I am puzzled by some aspects of Singh's treatment of the torus in Example 2.2.5 ( Tej Bahadur Singh: Elements of Topology, CRC Press, 2013) ... ...

Singh's Example 2.2.5 reads as follows: My questions related to the above example of Singh's are as follows:

Question 1

$C_1$ as defined above seems to me to be a circle at 'height' $z = 1$, around the $z$-axis ... why (for what reason?) did Singh choose $C_1$ to be at 'height' $z = 1$?

Why not choose $C_1$ as $\{ (x,y, 0) \ | \ x^2 + y^2 = 4 \}$?

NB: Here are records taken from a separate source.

import Summits.QuantumFields.QCD.Theses.EulerDescent
import Literature.MathematicalPhysics.QuantumFieldTheory.QCDCurrentSector
import HarnessLib

/-!
# Stub `stub_twistStability_zeroTwist` of line `Sketch` (twisted-ray interface at zero twist)
(crux `Summit.QuantumFields.QCD.Theses.EulerDescent.ChiralCornerSoftness`, item stmt-QuantumFields-16902)

**At zero twisted mass the uniform twisted lattice gap clause `TwGap t 0 Δ` of line `Sketch` is, literally,
the crux's own clause `QCDScheme.HasLatticeMassGap Δ` of the untwisted scheme `reg.scheme (fun _ => t) 0 0`
(degenerate renormalised mass `t`).**

This is the typing certificate of the twisted-ray interface: the line `Sketch` runs a reductio along the ray
`(t, μ)` with the twisted mass `iμ ψ̄γ₅τ³ψ` on the doublet `(f, g)`; the twisted torus expectation
`E β m₀ μl S X = ∫dμ_W ∫dψ̄dψ X e^{−ψ̄(D_W(U,m₀) + Tw_S(μl))ψ} / ∫dμ_W ∫dψ̄dψ e^{−ψ̄(D_W(U,m₀) + Tw_S(μl))ψ}`
and the clause `TwGap t μ Δ` (uniform exponential clustering of all connected Euclidean-time correlations of
gauge-invariant local observables at rate `Δ a_k`, on every torus of side `2S+1 ≥ 2L_k+1`, at the bare point
`(m_crit(k) + a_k t/Z_m(k), a_k μ/Z_m(k))`) must reduce, at `μ = 0`, to the untwisted clause.

## Proof (definitional unfolding; nothing is assumed)

* the bare twisted mass at `μ = 0` is `a_k · 0 / Z_m(k) = 0` (`mul_zero`, `zero_div`);
* at `μl = 0` every entry of the twist matrix carries the factor `((0 : ℝ) : ℂ) · i = 0`, so
  `Tw_S(0) = 0` (`ZeroTwist.twist_zero`, by `Matrix.ext`);
* hence the weight is `e^{−ψ̄ D_W(U, m₀) ψ} = fermiBoltzmann U (fun _ => m₀)` and `E β m₀ 0 S` is
  `qcdTorusExpect β (2S+1) (fun _ => m₀)`, the connected correlation is `qcdLatticeConnectedCorr`, and the
  scheme `reg.scheme (fun _ => t) 0 0` has `a = reg.a`, `β = reg.β`, `L = reg.L`,
  `m_f(k) = m_crit(k) + a_k t / Z_m(k)` by `rfl`; both sides of the `↔` are then the same proposition.

References: R. Frezzotti, P. A. Grassi, S. Sint, P. Weisz, JHEP 08 (2001) 058, §2.1 (twisted-mass lattice
QCD; at zero twist angle it is standard Wilson QCD); I. Montvay, G. Münster, *Quantum Fields on a Lattice*
(CUP 1994), §5.1.
-/

noncomputable section

namespace Summit.QuantumFields.QCD.Cruxes.ChiralCornerSoftness.TwistedRay

open Filter Topology MeasureTheory
open Literature.MathematicalPhysics.QuantumFieldTheory Literature.MathematicalPhysics.QuantumLattice
  Literature.Probability.LatticeModels

namespace ZeroTwist

/-- **At zero twisted mass the twist matrix `Tw_S(0) = i·0·γ₅τ³` vanishes.** [folklore] -/
theorem twist_zero {Nf : ℕ} (f g : Fin Nf) (S : ℕ) :
    Matrix.reindex (quarkEquiv (Nf := Nf) (L := 2 * S + 1)) quarkEquiv
        (Matrix.of fun v w : QuarkVar Nf (2 * S + 1) =>
          if v.1 = w.1 ∧ v.2.1 = w.2.1 ∧ v.2.2.1 = w.2.2.1 then
            (if v.1 = f then (1 : ℂ) else if v.1 = g then -1 else 0) * ((((0 : ℝ)) : ℂ) * Complex.I) *
              gammaFive v.2.2.2 w.2.2.2
          else 0) = 0 := by
  ext i j
  simp [Matrix.reindex_apply, Matrix.submatrix_apply, Matrix.of_apply]

/-- The bare twisted mass `a_k · 0 / Z_m(k)` at zero renormalised twist vanishes. [folklore] -/
theorem bareTwist_zero {Nf : ℕ} (reg : QCDRegularisation Nf) (k : ℕ) : reg.a k * 0 / reg.Zm k = 0 := by
  rw [mul_zero, zero_div]

end ZeroTwist

open ZeroTwist in
/-- **At zero twist the twisted uniform lattice gap clause is the untwisted one.** For every
regularisation `reg`, doublet `(f, g)`, degenerate renormalised mass `t` and rate `Δ`, the clause
`TwGap t 0 Δ` of line `Sketch` (uniform exponential clustering under the twisted torus expectation `E` at
bare point `(m_crit(k) + a_k t / Z_m(k), a_k · 0 / Z_m(k))`) is equivalent to — indeed, after unfolding,
syntactically equal to — `(reg.scheme (fun _ => t) 0 0).HasLatticeMassGap Δ`: the twist matrix vanishes at
`μl = 0`, so the twisted weight is `fermiBoltzmann`, `E` is `qcdTorusExpect`, and the scheme's data are
`(reg.a, reg.β, reg.L, m_crit + a t / Z_m)` by `rfl`. [cite: FrezzottiGrassiSintWeisz2001, §2.1] -/
theorem stub_twistStability_zeroTwist : ∀ (Nf : ℕ) (reg : QCDRegularisation Nf) (f g : Fin Nf) (t Δ : ℝ), let Tw := fun (S : ℕ) (μl : ℝ) => Matrix.reindex (quarkEquiv (Nf := Nf) (L := 2 * S + 1)) quarkEquiv (Matrix.of fun v w : QuarkVar Nf (2 * S + 1) => if v.1 = w.1 ∧ v.2.1 = w.2.1 ∧ v.2.2.1 = w.2.2.1 then (if v.1 = f then (1 : ℂ) else if v.1 = g then -1 else 0) * ((μl : ℂ) * Complex.I) * gammaFive v.2.2.2 w.2.2.2 else 0); let E := fun (β m₀ μl : ℝ) (S : ℕ) (X : GaugeConfig 4 (2 * S + 1) (Matrix.specialUnitaryGroup (Fin 3) ℂ) → FermiAlg Nf (2 * S + 1)) => (∫ U, fermiIntegral (X U * grassmannExp (quadratic ℂ (-(diracMatrix U (fun _ : Fin Nf => m₀) + Tw S μl)))) ∂(wilsonMeasure (d := 4) (L := 2 * S + 1) (fundamentalRep (Fin 3)) β)) / (∫ U, fermiIntegral (grassmannExp (quadratic ℂ (-(diracMatrix U (fun _ : Fin Nf => m₀) + Tw S μl)))) ∂(wilsonMeasure (d := 4) (L := 2 * S + 1) (fundamentalRep (Fin 3)) β)); let TwGap := fun (t μ Δ : ℝ) => ∀ (R R' : ℕ) (A : QCDLatticeObservable Nf R) (B : QCDLatticeObservable Nf R'), ∃ Cc : ℝ, ∀ᶠ k in atTop, ∀ S : ℕ, reg.L k ≤ S → ∀ n : ℕ, n ≤ S → ‖E (reg.β k) (reg.mcrit k + reg.a k * t / reg.Zm k) (reg.a k * μ / reg.Zm k) S (fun U => A.onTorus (2 * S + 1) 0 U * B.onTorus (2 * S + 1) (Pi.single 0 (n : ℤ)) U) - E (reg.β k) (reg.mcrit k + reg.a k * t / reg.Zm k) (reg.a k * μ / reg.Zm k) S (A.onTorus (2 * S + 1) 0) * E (reg.β k) (reg.mcrit k + reg.a k * t / reg.Zm k) (reg.a k * μ / reg.Zm k) S (B.onTorus (2 * S + 1) (Pi.single 0 (n : ℤ)))‖ ≤ Cc * Real.exp (-(Δ * (reg.a k * n))); (TwGap t 0 Δ ↔ (reg.scheme (fun _ : Fin Nf => t) 0 0).HasLatticeMassGap Δ) := by
  intro Nf reg f g t Δ
  dsimp only
  simp only [bareTwist_zero, twist_zero, add_zero, QCDScheme.HasLatticeMassGap, qcdLatticeConnectedCorr,
    qcdTorusExpect, fermiBoltzmann, QCDRegularisation.scheme]

end Summit.QuantumFields.QCD.Cruxes.ChiralCornerSoftness.TwistedRay

end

Such a choice seems more natural if you are rotating $C_2$ around the $z$-axis, since $C_1$ is at level $z = 0$ ... ...

Question 2

$h \ : \ T \rightarrow C_1 \times C_2$

maps $(x,y,z)$ onto two three dimensional points in Euclidean $3$-space and so essentially maps $(x,y,z)$ into Euclidean $6$-space ... ..

... BUT ...

$T$ is homeomorphic to $S^1 \times S^1$ which is embedded in Euclidean $4$-space ... ... how can this be ...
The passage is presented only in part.